import Mathlib
import HarnessLib
import Summits.KontsevichZagierPeriods.KontsevichZagierPeriods.Theses.LinRedNormalForm
import Summits.KontsevichZagierPeriods.KontsevichZagierPeriods.Theorems.LinRedNormalFormDihedralNormalFormStubDilationNLAux1
import Summits.KontsevichZagierPeriods.KontsevichZagierPeriods.Theorems.LinRedNormalFormDihedralNormalFormStubDilationNLAux2

/-!
# `DihedralNormalForm`, line `torus-descent-sum-shadow`, stub `stub_dilationNL` — the chart on the simplex (Aux 3)

Support file for the stub `stub_dilationNL` (the Euler / dilation Newton–Leibniz move on the open
ordered simplex `Δᵏ⁺¹ = {1 > t₀ > ⋯ > t_k > 0}`) of the crux `DihedralNormalForm`
(stmt-KontsevichZagierPeriods-3912, route `LinRedNormalForm`).  The geometry of the dilation chart
`dch m` (Aux 2) on the ordered simplex:

* edge inequalities of the ordered simplex around the slot `m` (`hiEdge`, `loEdge` of
  `VertexSplitting`);
* the scaled tuples `sc m c y` (the coordinates from the slot on multiplied by `c`) and the
  description of both charts on inserted tuples (`dch_insertNth`, `dinv_insertNth`);
* **the image of the simplex** under the chart is the open band
  `oband m = {t | (tⱼ)_{j ≠ m} ∈ Δᵏ, 0 < t_m < H}` (`image_dch`), i.e. the chart straightens the
  dilation orbits onto the `t_m`-axis over the ordered `k`-simplex;
* the closed band `cband0 m`, its reading through the relabelling `reix m` (`p ↦ last`), and
  semialgebraicity.

References: M. Kontsevich, D. Zagier, *Periods* (2001), §1.2 (rule (2)).
-/

noncomputable section

open MeasureTheory Set MvPolynomial

namespace Summit.KontsevichZagierPeriods.DihedralNormalForm.TorusDescent

open Literature.NumberTheory.Transcendental
open Literature.ModelTheory.ExponentialFields
open Summit.KontsevichZagierPeriods.DihedralNormalForm.VertexSplitting
open Summit.KontsevichZagierPeriods.FurushoPentagon.HoffmanRelationInKZ

namespace Dilation

variable {k : ℕ} (m : Fin (k + 1))

/-! ### Edge inequalities on the ordered simplex -/

/-- The upper edge is positive. -/
theorem hiEdge_pos {y : Fin k → ℝ} (hy : y ∈ KZ.openOrderedSimplex k) : 0 < hiEdge m y := by
  unfold hiEdge
  split_ifs
  · exact hy.1 _
  · exact one_pos

/-- The upper edge is at most `1`. -/
theorem hiEdge_le_one {y : Fin k → ℝ} (hy : y ∈ KZ.openOrderedSimplex k) : hiEdge m y ≤ 1 := by
  unfold hiEdge
  split_ifs
  · exact (hy.2.1 _).le
  · exact le_rfl

/-- The coordinates from the slot on lie below the upper edge. -/
theorem lt_hiEdge {y : Fin k → ℝ} (hy : y ∈ KZ.openOrderedSimplex k) {j : Fin k}
    (hj : m ≤ Fin.castSucc j) : y j < hiEdge m y := by
  have hj' : (m : ℕ) ≤ (j : ℕ) := by simpa [Fin.le_def] using hj
  unfold hiEdge
  split_ifs with h
  · exact hy.2.2 (Fin.lt_def.2 (by simp; omega))
  · exact hy.2.1 j

/-- The coordinates before the slot lie above the upper edge. -/
theorem hiEdge_le {y : Fin k → ℝ} (hy : y ∈ KZ.openOrderedSimplex k) {j : Fin k}
    (hj : Fin.castSucc j < m) : hiEdge m y ≤ y j := by
  have hj' : (j : ℕ) < (m : ℕ) := by simpa [Fin.lt_def] using hj
  have h : 0 < (m : ℕ) := by omega
  have : hiEdge m y = y ⟨(m : ℕ) - 1, by omega⟩ := by simp [hiEdge, h]
  rw [this]
  exact hy.2.2.antitone (Fin.le_def.2 (by simp; omega))

/-- The lower edge is non-negative. -/
theorem loEdge_nonneg {y : Fin k → ℝ} (hy : y ∈ KZ.openOrderedSimplex k) : 0 ≤ loEdge m y := by
  unfold loEdge
  split_ifs
  · exact (hy.1 _).le
  · exact le_rfl

/-- The coordinates from the slot on lie below the lower edge (which is the first of them). -/
theorem le_loEdge {y : Fin k → ℝ} (hy : y ∈ KZ.openOrderedSimplex k) {j : Fin k}
    (hj : m ≤ Fin.castSucc j) : y j ≤ loEdge m y := by
  have hj' : (m : ℕ) ≤ (j : ℕ) := by simpa [Fin.le_def] using hj
  have hmk : (m : ℕ) < k := lt_of_le_of_lt hj' j.2
  have : loEdge m y = y ⟨(m : ℕ), hmk⟩ := by simp [loEdge, hmk]
  rw [this]
  exact hy.2.2.antitone (Fin.le_def.2 (by simpa using hj'))

/-- The other coordinates of a point of the ordered `(k+1)`-simplex form a point of the ordered
`k`-simplex. -/
theorem removeNth_mem {t : Fin (k + 1) → ℝ} (ht : t ∈ KZ.openOrderedSimplex (k + 1)) :
    Fin.removeNth m t ∈ KZ.openOrderedSimplex k := by
  rw [← Fin.insertNth_self_removeNth m t] at ht
  exact (insertNth_mem_openOrderedSimplex_iff.1 ht).1

/-- On the ordered simplex the slot coordinate lies strictly between its edges. -/
theorem edges_of_mem {t : Fin (k + 1) → ℝ} (ht : t ∈ KZ.openOrderedSimplex (k + 1)) :
    loEdge m (Fin.removeNth m t) < t m ∧ t m < hiC m t := by
  have hy := removeNth_mem m ht
  rw [← Fin.insertNth_self_removeNth m t] at ht
  have h := (insertNth_mem_iff_edges m hy (t m)).1 ht
  exact ⟨h.1, h.2⟩

/-- On the ordered simplex `hiC > 0`. -/
theorem hiC_pos_of_mem {t : Fin (k + 1) → ℝ} (ht : t ∈ KZ.openOrderedSimplex (k + 1)) :
    0 < hiC m t :=
  (ht.1 m).trans (edges_of_mem m ht).2

/-! ### Scaled tuples and the charts on inserted tuples -/

/-- The tuple `y` with the coordinates from the slot `m` on multiplied by `c`. -/
def sc (c : ℝ) (y : Fin k → ℝ) : Fin k → ℝ := fun j => if m ≤ Fin.castSucc j then y j * c else y j

/-- The coordinates from the slot on are scaled. -/
theorem sc_apply_of_le {c : ℝ} {y : Fin k → ℝ} {j : Fin k} (h : m ≤ Fin.castSucc j) :
    sc m c y j = y j * c := if_pos h

/-- The coordinates before the slot are kept. -/
theorem sc_apply_of_lt {c : ℝ} {y : Fin k → ℝ} {j : Fin k} (h : Fin.castSucc j < m) :
    sc m c y j = y j := if_neg (not_le.2 h)

/-- Scaling by `1` does nothing. -/
@[simp] theorem sc_one (y : Fin k → ℝ) : sc m 1 y = y := by
  ext j
  unfold sc
  split_ifs <;> simp

/-- Scaling does not move the upper edge. -/
@[simp] theorem hiEdge_sc (c : ℝ) (y : Fin k → ℝ) : hiEdge m (sc m c y) = hiEdge m y := by
  unfold hiEdge
  split_ifs with h
  · exact sc_apply_of_lt m (by rw [Fin.lt_def, Fin.val_castSucc]; exact Nat.sub_lt h one_pos)
  · rfl

/-- Scaling scales the lower edge. -/
theorem loEdge_sc (c : ℝ) (y : Fin k → ℝ) : loEdge m (sc m c y) = loEdge m y * c := by
  unfold loEdge
  split_ifs with h
  · exact sc_apply_of_le m (Fin.le_def.2 (by simp))
  · simp

/-- **Scaled tuples stay in the ordered simplex** as long as the scaled coordinates stay below the
upper edge. [folklore] -/
theorem sc_mem {y : Fin k → ℝ} (hy : y ∈ KZ.openOrderedSimplex k) {c : ℝ} (hc : 0 < c)
    (hcy : ∀ j : Fin k, m ≤ Fin.castSucc j → y j * c < hiEdge m y) :
    sc m c y ∈ KZ.openOrderedSimplex k := by
  have hy' := hy
  obtain ⟨h0, h1, hanti⟩ := hy'
  refine ⟨fun j => ?_, fun j => ?_, fun a b hab => ?_⟩
  · unfold sc
    split_ifs
    · exact mul_pos (h0 j) hc
    · exact h0 j
  · unfold sc
    split_ifs with hj
    · exact (hcy j hj).trans_le (hiEdge_le_one m hy)
    · exact h1 j
  · show sc m c y b < sc m c y a
    by_cases ha : m ≤ Fin.castSucc a
    · have hb : m ≤ Fin.castSucc b := ha.trans (Fin.castSucc_lt_castSucc_iff.2 hab).le
      rw [sc_apply_of_le m ha, sc_apply_of_le m hb]
      exact mul_lt_mul_of_pos_right (hanti hab) hc
    · rw [sc_apply_of_lt m (not_le.1 ha)]
      by_cases hb : m ≤ Fin.castSucc b
      · rw [sc_apply_of_le m hb]
        exact (hcy b hb).trans_le (hiEdge_le m hy (not_le.1 ha))
      · rw [sc_apply_of_lt m (not_le.1 hb)]
        exact hanti hab

/-- **The chart on an inserted tuple**: the slot value is kept and the tuple is scaled by `H/u`. -/
theorem dch_insertNth (u : ℝ) (y : Fin k → ℝ) :
    dch m (Fin.insertNth m u y) = Fin.insertNth m u (sc m (hiEdge m y / u) y) := by
  rw [Fin.eq_insertNth_iff]
  refine ⟨by simp, ?_⟩
  ext j
  rw [Fin.removeNth_apply]
  by_cases hj : m ≤ Fin.castSucc j
  · rw [sc_apply_of_le m hj, dch_apply_of_lt m ((Fin.lt_succAbove_iff_le_castSucc m j).2 hj),
      Fin.insertNth_apply_succAbove, Fin.insertNth_apply_same, hiC_insertNth]
    ring
  · have hj' := not_le.1 hj
    rw [sc_apply_of_lt m hj', dch_apply_of_le m, Fin.insertNth_apply_succAbove]
    rw [Fin.succAbove_of_castSucc_lt _ _ hj']
    exact hj'.le

/-- **The inverse chart on an inserted tuple**: the slot value is kept and the tuple is scaled by
`u/H`. -/
theorem dinv_insertNth (u : ℝ) (y : Fin k → ℝ) :
    dinv m (Fin.insertNth m u y) = Fin.insertNth m u (sc m (u / hiEdge m y) y) := by
  rw [Fin.eq_insertNth_iff]
  refine ⟨by simp, ?_⟩
  ext j
  rw [Fin.removeNth_apply]
  by_cases hj : m ≤ Fin.castSucc j
  · rw [sc_apply_of_le m hj, dinv_apply_of_lt m ((Fin.lt_succAbove_iff_le_castSucc m j).2 hj),
      Fin.insertNth_apply_succAbove, Fin.insertNth_apply_same, hiC_insertNth]
    ring
  · have hj' := not_le.1 hj
    rw [sc_apply_of_lt m hj', dinv_apply_of_le m, Fin.insertNth_apply_succAbove]
    rw [Fin.succAbove_of_castSucc_lt _ _ hj']
    exact hj'.le

/-! ### The straightened simplex: the open band over the ordered `k`-simplex -/

/-- The straightened simplex: the other coordinates in the ordered `k`-simplex, the slot coordinate
strictly between `0` and the upper edge. -/
def oband : Set (Fin (k + 1) → ℝ) :=
  {t | Fin.removeNth m t ∈ KZ.openOrderedSimplex k ∧ 0 < t m ∧ t m < hiC m t}

/-- The closed band: the slot coordinate between `0` and the upper edge (closed). -/
def cband0 : Set (Fin (k + 1) → ℝ) :=
  {t | Fin.removeNth m t ∈ KZ.openOrderedSimplex k ∧ 0 ≤ t m ∧ t m ≤ hiC m t}

/-- The open band lies in the closed band. -/
theorem oband_subset_cband0 : oband m ⊆ cband0 (k := k) m :=
  fun _ ht => ⟨ht.1, ht.2.1.le, ht.2.2.le⟩

/-- Membership of an inserted tuple in the open band. -/
theorem insertNth_mem_oband {u : ℝ} {y : Fin k → ℝ} :
    Fin.insertNth m u y ∈ oband m ↔ y ∈ KZ.openOrderedSimplex k ∧ 0 < u ∧ u < hiEdge m y := by
  simp [oband]

/-- Membership of an inserted tuple in the closed band. -/
theorem insertNth_mem_cband0 {u : ℝ} {y : Fin k → ℝ} :
    Fin.insertNth m u y ∈ cband0 m ↔ y ∈ KZ.openOrderedSimplex k ∧ 0 ≤ u ∧ u ≤ hiEdge m y := by
  simp [cband0]

/-- **The chart maps the simplex into the band.** [folklore] -/
theorem dch_mem_oband {t : Fin (k + 1) → ℝ} (ht : t ∈ KZ.openOrderedSimplex (k + 1)) :
    dch m t ∈ oband m := by
  have hy := removeNth_mem m ht
  obtain ⟨hlo, hhi⟩ := edges_of_mem m ht
  rw [hiC] at hhi
  have hu : 0 < t m := ht.1 m
  rw [← Fin.insertNth_self_removeNth m t, dch_insertNth, insertNth_mem_oband, hiEdge_sc]
  refine ⟨sc_mem m hy (div_pos (hiEdge_pos m hy) hu) fun j hj => ?_, hu, hhi⟩
  have hlt : Fin.removeNth m t j < t m := (le_loEdge m hy hj).trans_lt hlo
  calc Fin.removeNth m t j * (hiEdge m (Fin.removeNth m t) / t m)
      < t m * (hiEdge m (Fin.removeNth m t) / t m) :=
        mul_lt_mul_of_pos_right hlt (div_pos (hiEdge_pos m hy) hu)
    _ = hiEdge m (Fin.removeNth m t) := by field_simp

/-- **The fibre points**: for `y` in the ordered `k`-simplex and `0 < u < hiEdge m y`, the point
`dinv m (insertNth m u y)` lies in the ordered `(k+1)`-simplex. [folklore] -/
theorem dinv_insertNth_mem {y : Fin k → ℝ} (hy : y ∈ KZ.openOrderedSimplex k) {u : ℝ}
    (hu : 0 < u) (huh : u < hiEdge m y) :
    dinv m (Fin.insertNth m u y) ∈ KZ.openOrderedSimplex (k + 1) := by
  have hh := hiEdge_pos m hy
  have hc : 0 < u / hiEdge m y := div_pos hu hh
  have hsc : sc m (u / hiEdge m y) y ∈ KZ.openOrderedSimplex k := by
    refine sc_mem m hy hc fun j hj => ?_
    calc y j * (u / hiEdge m y) < hiEdge m y * (u / hiEdge m y) :=
          mul_lt_mul_of_pos_right (lt_hiEdge m hy hj) hc
      _ = u := by field_simp
      _ < hiEdge m y := huh
  rw [dinv_insertNth, insertNth_mem_iff_edges m hsc, loEdge_sc, hiEdge_sc]
  refine ⟨?_, huh⟩
  calc loEdge m y * (u / hiEdge m y) < hiEdge m y * (u / hiEdge m y) :=
        mul_lt_mul_of_pos_right (loEdge_lt_hiEdge m hy) hc
    _ = u := by field_simp

/-- The inverse chart maps the band into the simplex. [folklore] -/
theorem dinv_mem_simplex {t : Fin (k + 1) → ℝ} (ht : t ∈ oband m) :
    dinv m t ∈ KZ.openOrderedSimplex (k + 1) := by
  rw [← Fin.insertNth_self_removeNth m t] at ht ⊢
  obtain ⟨hy, hu, huh⟩ := (insertNth_mem_oband m).1 ht
  exact dinv_insertNth_mem m hy hu huh

/-- **The image of the ordered simplex under the dilation chart is the open band.** [folklore] -/
theorem image_dch : dch m '' KZ.openOrderedSimplex (k + 1) = oband m := by
  apply Subset.antisymm
  · rintro _ ⟨t, ht, rfl⟩
    exact dch_mem_oband m ht
  · intro t ht
    exact ⟨dinv m t, dinv_mem_simplex m ht, dch_dinv m ht.2.1.ne' (ht.2.1.trans ht.2.2).ne'⟩

/-! ### Reading the bands through the relabelling `m ↦ last` -/

/-- Reading through `reix m` turns the open band over the ordered simplex (last coordinate between
`0` and the upper edge) into `oband m`. -/
theorem comp_reix_mem_oband_iff (w : Fin (k + 1) → ℝ) :
    (fun i => w (reix m i)) ∈ oband m ↔ Fin.init w ∈ KZ.openOrderedSimplex k ∧
      0 < w (Fin.last k) ∧ w (Fin.last k) < hiEdge m (Fin.init w) := by
  rw [comp_reix_eq_insertNth, insertNth_mem_oband]

/-- Reading through `reix m` turns the closed band `KZlog.band Δᵏ 0 hiEdge` into `cband0 m`. -/
theorem comp_reix_mem_cband0_iff (w : Fin (k + 1) → ℝ) :
    (fun i => w (reix m i)) ∈ cband0 m ↔
      w ∈ KZlog.band (KZ.openOrderedSimplex k) (fun _ => 0) (hiEdge m) := by
  rw [comp_reix_eq_insertNth, insertNth_mem_cband0, KZlog.mem_band]

/-- The closed band is `ℚ`-semialgebraic. [cite: BochnakCosteRoy1998, §2.2] -/
theorem isSemialgebraic_cband0 : IsSemialgebraic ℚ (cband0 (k := k) m) := by
  have hS := KZ.isSemialgebraic_openOrderedSimplex k
  have h0 : IsSemialgebraicFunOn ℚ (KZ.openOrderedSimplex k) (fun _ : Fin k → ℝ => (0:ℝ)) := by
    simpa using isSemialgebraicFunOn_const_ratCast hS 0
  have hb : IsSemialgebraic ℚ (KZlog.band (KZ.openOrderedSimplex k) (fun _ => 0) (hiEdge m)) :=
    KZlog.isSemialgebraic_band h0 (isSemialgebraicFunOn_hiEdge hS m)
  have h := hb.preimage_comp (reix m).symm
  convert h using 1
  ext z
  rw [mem_preimage, ← comp_reix_mem_cband0_iff m]
  simp [Function.comp]

/-- The open band is `ℚ`-semialgebraic. [cite: BochnakCosteRoy1998, §2.2] -/
theorem isSemialgebraic_oband : IsSemialgebraic ℚ (oband (k := k) m) := by
  have h1 : IsSemialgebraic ℚ {t : Fin (k + 1) → ℝ | Fin.removeNth m t ∈ KZ.openOrderedSimplex k} :=
    (KZ.isSemialgebraic_openOrderedSimplex k).preimage_comp m.succAbove
  have h2 : IsSemialgebraic ℚ {t : Fin (k + 1) → ℝ | 0 < t m} := by
    simpa using isSemialgebraic_setOf_eval_pos (k := ℚ) (R := ℝ) (X m : MvPolynomial (Fin (k + 1)) ℚ)
  have h3 : IsSemialgebraic ℚ {t : Fin (k + 1) → ℝ | t m < hiC m t} := by
    by_cases hm : 0 < (m : ℕ)
    · have h := isSemialgebraic_setOf_eval_pos (k := ℚ) (R := ℝ)
        (X ⟨(m : ℕ) - 1, by omega⟩ - X m : MvPolynomial (Fin (k + 1)) ℚ)
      convert h using 1
      ext t
      simp [hiC_eq, hm, sub_pos]
    · have h := isSemialgebraic_setOf_eval_pos (k := ℚ) (R := ℝ)
        (1 - X m : MvPolynomial (Fin (k + 1)) ℚ)
      convert h using 1
      ext t
      simp [hiC_eq, hm, sub_pos]
  have : oband m = {t : Fin (k + 1) → ℝ | Fin.removeNth m t ∈ KZ.openOrderedSimplex k} ∩
      {t | 0 < t m} ∩ {t | t m < hiC m t} := by
    ext t
    simp [oband, and_assoc]
  rw [this]
  exact (h1.inter h2).inter h3

/-- The open band is Lebesgue measurable. -/
theorem measurableSet_oband : MeasurableSet (oband (k := k) m) :=
  (isSemialgebraic_oband m).measurableSet_holds

end Dilation

/-- **Registered sub-goal `stub_dilationNLAux3`** of `stub_dilationNL` (the upper edge of the axis
fibre of the ordered simplex is positive, `Dilation.hiEdge_pos`). [folklore] -/
theorem stub_dilationNLAux3 : ∀ (k : ℕ) (m : Fin (k + 1)) (y : Fin k → ℝ), y ∈ Literature.NumberTheory.Transcendental.KZ.openOrderedSimplex k → 0 < Summit.KontsevichZagierPeriods.DihedralNormalForm.VertexSplitting.hiEdge m y :=
  fun _ m _ hy => Dilation.hiEdge_pos m hy

end Summit.KontsevichZagierPeriods.DihedralNormalForm.TorusDescent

Exercise objective: Could you copy out every line in the material above that contains the string "last"?

Reply to the task:
* the closed band `cband0 m`, its reading through the relabelling `reix m` (`p ↦ last`), and
/-! ### Reading the bands through the relabelling `m ↦ last` -/
/-- Reading through `reix m` turns the open band over the ordered simplex (last coordinate between
      0 < w (Fin.last k) ∧ w (Fin.last k) < hiEdge m (Fin.init w) := by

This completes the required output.